import Literature.Analysis.OperatorTheory.KreinStewartFiniteDim

/-!
# Kreĭn–Stewart definitization: compression to finite-dimensional pieces

The radical, projections onto finite orthogonal families of non-isotropic vectors, the
enlargement lemma `KreinStewart.exists_orthFam` (every finite set of vectors lies, modulo the
radical, in the span of such a family), and the compression step
`KreinStewart.exists_poly_finset`: the finite-dimensional theorem `KreinStewart.fd` applied to the
compression `proj ∘ T` yields, for every finite set of vectors, a definitizing polynomial of the
symmetric operator `T` on those vectors (Stewart 1972, proof of Thm. 3.1, with the completion and
Pontryagin's theorem replaced by compressions). See `KreinStewartDefs` for the overview.
-/

open scoped ComplexConjugate
open Module Polynomial

namespace Literature.Analysis.OperatorTheory.KreinStewart

variable {V : Type*} [AddCommGroup V] [Module ℂ V] {B : HForm V}

/-- Radical vectors pair to zero on the left. [folklore] -/
theorem rad_apply_left {x : V} (hx : x ∈ rad B) (y : V) : B x y = 0 := mem_rad.1 hx y

/-- Radical vectors pair to zero on the right. [folklore] -/
theorem rad_apply_right (hB : B.IsSymm) {x : V} (hx : x ∈ rad B) (y : V) : B y x = 0 :=
  apply_eq_zero_comm hB (rad_apply_left hx y)

/-- Vectors of the radical do not change `B a a`. [folklore] -/
theorem apply_sub_rad_self (hB : B.IsSymm) {a ρ : V} (hρ : ρ ∈ rad B) :
    B (a - ρ) (a - ρ) = B a a := by
  simp [map_sub, rad_apply_left hρ, rad_apply_right hB hρ]

/-- A symmetric operator preserves the radical. [folklore] -/
theorem symOp_rad {T : V →ₗ[ℂ] V} (hT : IsSymOp B T) {ρ : V} (hρ : ρ ∈ rad B) : T ρ ∈ rad B :=
  mem_rad.2 fun y => by rw [hT, rad_apply_left hρ]

/-- `B q (proj x) = B q x` for `q` in the family. [folklore] -/
theorem apply_proj_of_mem {b : Finset V} (hb : OrthFam B b) {q : V} (hq : q ∈ b) (x : V) :
    B q (proj B b x) = B q x := by
  rw [proj, map_sum, Finset.sum_eq_single q]
  · rw [map_smul, smul_eq_mul, div_mul_cancel₀ _ (hb.2 q hq)]
  · intro p hp hpq
    rw [map_smul, hb.1 q hq p hp (Ne.symm hpq), smul_zero]
  · intro hq'
    exact absurd hq hq'

/-- `x - proj x` is orthogonal to the family. [folklore] -/
theorem apply_sub_proj_of_mem {b : Finset V} (hb : OrthFam B b) {q : V} (hq : q ∈ b) (x : V) :
    B q (x - proj B b x) = 0 := by
  rw [map_sub, apply_proj_of_mem hb hq, sub_self]

/-- A vector orthogonal to the family is orthogonal to all projections. [folklore] -/
theorem apply_proj_of_orth (hB : B.IsSymm) {b : Finset V} {z : V} (hz : ∀ q ∈ b, B q z = 0)
    (x : V) : B z (proj B b x) = 0 := by
  rw [proj, map_sum]
  refine Finset.sum_eq_zero fun p hp => ?_
  rw [map_smul, apply_eq_zero_comm hB (hz p hp), smul_zero]

/-- Projection onto an enlarged family. [folklore] -/
theorem proj_insert [DecidableEq V] {b : Finset V} {p : V} (hp : p ∉ b) (x : V) :
    proj B (insert p b) x = proj B b x + (B p x / B p p) • p := by
  rw [proj, Finset.sum_insert hp, add_comm]
  rfl

/-- Inserting a non-isotropic vector orthogonal to the family. [folklore] -/
theorem orthFam_insert [DecidableEq V] (hB : B.IsSymm) {b : Finset V} (hb : OrthFam B b) {p : V}
    (hp : ∀ q ∈ b, B q p = 0) (hpp : B p p ≠ 0) :
    p ∉ b ∧ OrthFam B (insert p b) ∧
      ∀ y, y - proj B b y ∈ rad B → y - proj B (insert p b) y ∈ rad B := by
  have hpb : p ∉ b := fun h => hpp (hp p h)
  refine ⟨hpb, ⟨?_, ?_⟩, ?_⟩
  · intro x hx y hy hxy
    rcases Finset.mem_insert.1 hx with rfl | hxb
    · rcases Finset.mem_insert.1 hy with rfl | hyb
      · exact absurd rfl hxy
      · exact apply_eq_zero_comm hB (hp y hyb)
    · rcases Finset.mem_insert.1 hy with rfl | hyb
      · exact hp x hxb
      · exact hb.1 x hxb y hyb hxy
  · intro x hx
    rcases Finset.mem_insert.1 hx with rfl | hxb
    · exact hpp
    · exact hb.2 x hxb
  · intro y hy
    have hpy : B p y = 0 := by
      have : y = proj B b y + (y - proj B b y) := by abel
      rw [this, map_add, apply_proj_of_orth hB hp, rad_apply_right hB hy, add_zero]
    rw [proj_insert hpb, hpy, zero_div, zero_smul, add_zero]
    exact hy

/-- **Enlargement lemma.** Any finite set of vectors lies, modulo the radical, in the span of a
finite orthogonal family of non-isotropic vectors. [folklore] -/
theorem exists_orthFam (hB : B.IsSymm) (t : Finset V) :
    ∃ b : Finset V, OrthFam B b ∧ ∀ x ∈ t, x - proj B b x ∈ rad B := by
  classical
  induction t using Finset.induction_on with
  | empty => exact ⟨∅, ⟨by simp, by simp⟩, by simp⟩
  | insert x t _ ih =>
    obtain ⟨b, hb, hgood⟩ := ih
    set w := x - proj B b x with hwdef
    have hw : ∀ q ∈ b, B q w = 0 := fun q hq => apply_sub_proj_of_mem hb hq x
    have hxw : x = proj B b x + w := by rw [hwdef]; abel
    by_cases hrad : w ∈ rad B
    · refine ⟨b, hb, fun y hy => ?_⟩
      rcases Finset.mem_insert.1 hy with rfl | hy
      · exact hrad
      · exact hgood y hy
    by_cases hww : B w w ≠ 0
    · obtain ⟨hwb, hb', hgood'⟩ := orthFam_insert hB hb hw hww
      refine ⟨insert w b, hb', fun y hy => ?_⟩
      rcases Finset.mem_insert.1 hy with rfl | hy
      · have hwx : B w y = B w w := by
          conv_lhs => rw [hxw]
          rw [map_add, apply_proj_of_orth hB hw, zero_add]
        rw [proj_insert hwb, hwx, div_self hww, one_smul, ← sub_sub, ← hwdef, sub_self]
        exact zero_mem _
      · exact hgood' y (hgood y hy)
    · push Not at hww
      have hz : ∃ z, B w z ≠ 0 := by
        by_contra hcon
        push Not at hcon
        exact hrad (mem_rad.2 hcon)
      obtain ⟨z, hz⟩ := hz
      -- a vector `z₂ ⊥ b` with `B w z₂ = 1`
      obtain ⟨z₂, hz₂b, h1, h1'⟩ : ∃ z₂ : V, (∀ q ∈ b, B q z₂ = 0) ∧ B w z₂ = 1 ∧ B z₂ w = 1 := by
        have hwz : B w (z - proj B b z) = B w z := by
          rw [map_sub, apply_proj_of_orth hB hw, sub_zero]
        have h1 : B w ((B w z)⁻¹ • (z - proj B b z)) = 1 := by
          rw [map_smul, hwz, smul_eq_mul, inv_mul_cancel₀ hz]
        refine ⟨(B w z)⁻¹ • (z - proj B b z), fun q hq => ?_, h1, ?_⟩
        · rw [map_smul, apply_sub_proj_of_mem hb hq, smul_zero]
        · rw [apply_comm hB, h1, map_one]
      set γ : ℂ := B z₂ z₂ with hγdef
      have hγ : conj γ = γ := hB.eq z₂ z₂
      set α : ℂ := 1 - γ / 2 with hαdef
      have hα : conj α = α := by
        rw [hαdef, map_sub, map_one, map_div₀, hγ, map_ofNat]
      set p : V := z₂ + α • w with hpdef
      have hpb : ∀ q ∈ b, B q p = 0 := by
        intro q hq
        rw [hpdef, map_add, map_smul, hz₂b q hq, hw q hq, smul_zero, add_zero]
      have hpp : B p p = 2 := by
        rw [hpdef]
        simp only [map_add, map_smul, LinearMap.map_smulₛₗ₂, LinearMap.add_apply,
          smul_eq_mul, h1, h1', hww, hα, mul_zero, add_zero, mul_one]
        rw [← hγdef, hαdef]
        ring
      have hpw : B p w = 1 := by
        rw [hpdef, LinearMap.map_add₂, LinearMap.map_smulₛₗ₂, h1', hww, smul_zero, add_zero]
      have hwp : B w p = 1 := by rw [apply_comm hB, hpw, map_one]
      set q : V := w - (1 / 2 : ℂ) • p with hqdef
      have hqb : ∀ q' ∈ b, B q' q = 0 := by
        intro q' hq'
        rw [hqdef, map_sub, map_smul, hw q' hq', hpb q' hq', smul_zero, sub_zero]
      have hpq : B p q = 0 := by
        rw [hqdef, map_sub, map_smul, hpw, hpp, smul_eq_mul]
        norm_num
      have hqp : B q p = 0 := apply_eq_zero_comm hB hpq
      have hqw : B q w = -1 / 2 := by
        rw [hqdef, LinearMap.map_sub₂, LinearMap.map_smulₛₗ₂, hww, hpw, smul_eq_mul, mul_one,
          map_div₀, map_one, map_ofNat]
        norm_num
      have hqq : B q q = -1 / 2 := by
        have : B q q = B q w - (1 / 2 : ℂ) * B q p := by
          conv_lhs => rw [hqdef]
          rw [map_sub, map_smul, smul_eq_mul]
        rw [this, hqw, hqp, mul_zero, sub_zero]
      obtain ⟨hpb', hb1, hgood1⟩ := orthFam_insert hB hb hpb (by rw [hpp]; norm_num)
      have hqpb : ∀ q' ∈ insert p b, B q' q = 0 := by
        intro q' hq'
        rcases Finset.mem_insert.1 hq' with rfl | hq'
        · exact hpq
        · exact hqb q' hq'
      obtain ⟨hqb', hb2, hgood2⟩ := orthFam_insert hB hb1 hqpb (by rw [hqq]; norm_num)
      refine ⟨insert q (insert p b), hb2, fun y hy => ?_⟩
      rcases Finset.mem_insert.1 hy with rfl | hy
      · have hpx : B p y = 1 := by
          conv_lhs => rw [hxw]
          rw [map_add, apply_proj_of_orth hB hpb, zero_add, hpw]
        have hqx : B q y = -1 / 2 := by
          conv_lhs => rw [hxw]
          rw [map_add, apply_proj_of_orth hB hqb, zero_add, hqw]
        rw [proj_insert hqb', proj_insert hpb', hpx, hqx, hpp, hqq, div_self (by norm_num),
          one_smul]
        have : y - (proj B b y + (1 / 2 : ℂ) • p + q) = 0 := by
          rw [hqdef, hwdef]
          module
        rw [this]
        exact zero_mem _
      · exact hgood2 y (hgood1 y (hgood y hy))

/-- **Compression step.** For a symmetric `T` on a space with at most `κ` negative squares and any
finite set `s` of vectors, a non-zero polynomial `P` of degree `≤ κ` makes `B (P(T)v) (P(T)v) ≥ 0`
for all `v ∈ s`. [folklore] -/
theorem exists_poly_finset (hB : B.IsSymm) {T : V →ₗ[ℂ] V} (hT : IsSymOp B T) {κ : ℕ}
    (h : NegSqLE B κ) (s : Finset V) :
    ∃ P : ℂ[X], P ≠ 0 ∧ P.natDegree ≤ κ ∧ ∀ v ∈ s, 0 ≤ (B (aeval T P v) (aeval T P v)).re := by
  classical
  -- targets and the orthogonal family
  set t : Finset V := Finset.image (fun vj : V × ℕ => (T ^ vj.2) vj.1) (s ×ˢ Finset.range (κ + 1))
    with htdef
  obtain ⟨b, hb, hgood⟩ := exists_orthFam hB t
  have hgood' : ∀ v ∈ s, ∀ j ≤ κ, (T ^ j) v - proj B b ((T ^ j) v) ∈ rad B := by
    intro v hv j hj
    apply hgood
    rw [htdef, Finset.mem_image]
    exact ⟨(v, j), Finset.mem_product.2 ⟨hv, Finset.mem_range.2 (Nat.lt_succ_of_le hj)⟩, rfl⟩
  -- the finite-dimensional compression
  set φ : (b → ℂ) →ₗ[ℂ] V := Fintype.linearCombination ℂ (fun p : b => (p : V)) with hφdef
  have hφ : ∀ ξ : b → ℂ, φ ξ = ∑ p : b, ξ p • (p : V) := fun ξ => rfl
  have hφproj : ∀ x : V, φ (fun q : b => B q x / B q q) = proj B b x := by
    intro x
    rw [hφ, proj]
    exact Finset.sum_coe_sort b (fun p => (B p x / B p p) • p)
  set AE : (b → ℂ) →ₗ[ℂ] (b → ℂ) :=
    LinearMap.pi (fun q : b => (B (q : V) q)⁻¹ • (B (q : V) ∘ₗ T ∘ₗ φ)) with hAEdef
  have hAE : ∀ ξ : b → ℂ, AE ξ = fun q : b => B q (T (φ ξ)) / B q q := by
    intro ξ
    ext q
    rw [hAEdef, LinearMap.pi_apply, LinearMap.smul_apply, LinearMap.coe_comp, LinearMap.coe_comp,
      Function.comp_apply, Function.comp_apply, smul_eq_mul, div_eq_inv_mul]
  have hφAE : ∀ ξ, φ (AE ξ) = proj B b (T (φ ξ)) := by
    intro ξ
    rw [hAE, hφproj]
  -- `B (proj z) y = B z y` for `y` in the span of `b`
  have hprojspan : ∀ (z : V) (η : b → ℂ), B (proj B b z) (φ η) = B z (φ η) := by
    intro z η
    rw [hφ, map_sum, map_sum]
    refine Finset.sum_congr rfl fun q _ => ?_
    rw [map_smul, map_smul, apply_comm hB, apply_proj_of_mem hb q.2, ← apply_comm hB]
  have hsym : IsSymOp (pb B φ) AE := by
    intro ξ η
    rw [pb_apply, pb_apply, hφAE, hφAE, hprojspan, hT, apply_comm hB (proj B b (T (φ η))) (φ ξ),
      hprojspan, ← apply_comm hB]
  obtain ⟨P, hP0, hPdeg, hP⟩ := fd κ (isSymm_pb hB φ) hsym (h.comap φ)
  refine ⟨P, hP0, hPdeg, fun v hv => ?_⟩
  -- transfer along the chain `ξ j ↦ proj (T^j v)`
  set ξ : ℕ → (b → ℂ) := fun j q => B q ((T ^ j) v) / B q q with hξdef
  have hφξ : ∀ j, φ (ξ j) = proj B b ((T ^ j) v) := fun j => hφproj _
  obtain ⟨ρ, hρdef⟩ : ∃ ρ : ℕ → V, ∀ j, ρ j = (T ^ j) v - proj B b ((T ^ j) v) :=
    ⟨_, fun j => rfl⟩
  have hρ : ∀ j ≤ κ, ρ j ∈ rad B := fun j hj => by rw [hρdef]; exact hgood' v hv j hj
  have hφξ' : ∀ j, φ (ξ j) = (T ^ j) v - ρ j := by
    intro j
    rw [hφξ, hρdef, sub_sub_cancel]
  have hstep : ∀ j < κ, AE (ξ j) = ξ (j + 1) := by
    intro j hj
    rw [hAE]
    funext q
    show B q (T (φ (ξ j))) / B q q = B q ((T ^ (j + 1)) v) / B q q
    rw [hφξ', map_sub, map_sub, rad_apply_right hB (symOp_rad hT (hρ j hj.le)), sub_zero,
      ← Module.End.mul_apply, ← pow_succ']
  have hpow : ∀ j ≤ κ, (AE ^ j) (ξ 0) = ξ j := by
    intro j hj
    induction j with
    | zero => simp
    | succ j ih => rw [pow_succ', Module.End.mul_apply, ih (Nat.le_of_succ_le hj),
        hstep j (Nat.lt_of_succ_le hj)]
  have hdeg : P.natDegree < κ + 1 := Nat.lt_succ_of_le hPdeg
  have h1 : aeval AE P (ξ 0) = ∑ j ∈ Finset.range (κ + 1), P.coeff j • ξ j := by
    rw [aeval_eq_sum_range' hdeg, LinearMap.sum_apply]
    refine Finset.sum_congr rfl fun j hj => ?_
    rw [LinearMap.smul_apply, hpow j (Nat.lt_succ_iff.1 (Finset.mem_range.1 hj))]
  have h2 : aeval T P v = ∑ j ∈ Finset.range (κ + 1), P.coeff j • (T ^ j) v := by
    rw [aeval_eq_sum_range' hdeg, LinearMap.sum_apply]
    rfl
  have h3 : φ (aeval AE P (ξ 0)) = aeval T P v - ∑ j ∈ Finset.range (κ + 1), P.coeff j • ρ j := by
    rw [h1, h2, map_sum, ← Finset.sum_sub_distrib]
    refine Finset.sum_congr rfl fun j _ => ?_
    rw [map_smul, hφξ', smul_sub]
  have h4 : ∑ j ∈ Finset.range (κ + 1), P.coeff j • ρ j ∈ rad B :=
    Submodule.sum_mem _ fun j hj =>
      Submodule.smul_mem _ _ (hρ j (Nat.lt_succ_iff.1 (Finset.mem_range.1 hj)))
  have key := hP (ξ 0)
  rwa [pb_apply, h3, apply_sub_rad_self hB h4] at key

end Literature.Analysis.OperatorTheory.KreinStewart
•••
§ **EXERCISE BRIEF**: Above are the records; from them, give again exactly the lines from the one containing "polynomial of the" to the one containing "Vectors of the", both lines included, and nothing more.

§ **RESPONSE BELOW**:
compression `proj ∘ T` yields, for every finite set of vectors, a definitizing polynomial of the
symmetric operator `T` on those vectors (Stewart 1972, proof of Thm. 3.1, with the completion and
Pontryagin's theorem replaced by compressions). See `KreinStewartDefs` for the overview.
-/

open scoped ComplexConjugate
open Module Polynomial

namespace Literature.Analysis.OperatorTheory.KreinStewart

variable {V : Type*} [AddCommGroup V] [Module ℂ V] {B : HForm V}

/-- Radical vectors pair to zero on the left. [folklore] -/
theorem rad_apply_left {x : V} (hx : x ∈ rad B) (y : V) : B x y = 0 := mem_rad.1 hx y

/-- Radical vectors pair to zero on the right. [folklore] -/
theorem rad_apply_right (hB : B.IsSymm) {x : V} (hx : x ∈ rad B) (y : V) : B y x = 0 :=
  apply_eq_zero_comm hB (rad_apply_left hx y)

/-- Vectors of the radical do not change `B a a`. [folklore] -/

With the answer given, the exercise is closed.